/-- **The case `ℓ ∥ m`** (the shape used by the quantum-advantage line `JuntaLadder`): for a prime
`ℓ ≡ 1 (mod 3)` dividing `m` exactly once, `3 ∣ h(K)` for every cubic number field `K ∋ ∛m`.
[cite: Honda1971, §1 and Theorem] [cite: Ishida1976, Ch. 7 eq. (7.7)] -/
theorem three_dvd_classNumber_of_padicValNat_eq_one {ℓ m : ℕ} (hℓ : ℓ.Prime) (hℓ1 : ℓ % 3 = 1)
    (hm : padicValNat ℓ m = 1) (K : Type) [Field K] [NumberField K]
    (h3 : Module.finrank ℚ K = 3) (α : K) (hα : α ^ 3 = (m : K)) :
    3 ∣ classNumber K :=
  three_dvd_classNumber_of_not_dvd_padicValNat hℓ hℓ1 (by rw [hm]; decide) K h3 hα

end Honda1971

end Literature.NumberTheory.NumberFields

end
——
Task goal → Whatever appears in the data above must be copied word for word.

Solution below →
/-- **The case `ℓ ∥ m`** (the shape used by the quantum-advantage line `JuntaLadder`): for a prime
`ℓ ≡ 1 (mod 3)` dividing `m` exactly once, `3 ∣ h(K)` for every cubic number field `K ∋ ∛m`.
[cite: Honda1971, §1 and Theorem] [cite: Ishida1976, Ch. 7 eq. (7.7)] -/
theorem three_dvd_classNumber_of_padicValNat_eq_one {ℓ m : ℕ} (hℓ : ℓ.Prime) (hℓ1 : ℓ % 3 = 1)
    (hm : padicValNat ℓ m = 1) (K : Type) [Field K] [NumberField K]
    (h3 : Module.finrank ℚ K = 3) (α : K) (hα : α ^ 3 = (m : K)) :
    3 ∣ classNumber K :=
  three_dvd_classNumber_of_not_dvd_padicValNat hℓ hℓ1 (by rw [hm]; decide) K h3 hα

end Honda1971

end Literature.NumberTheory.NumberFields

end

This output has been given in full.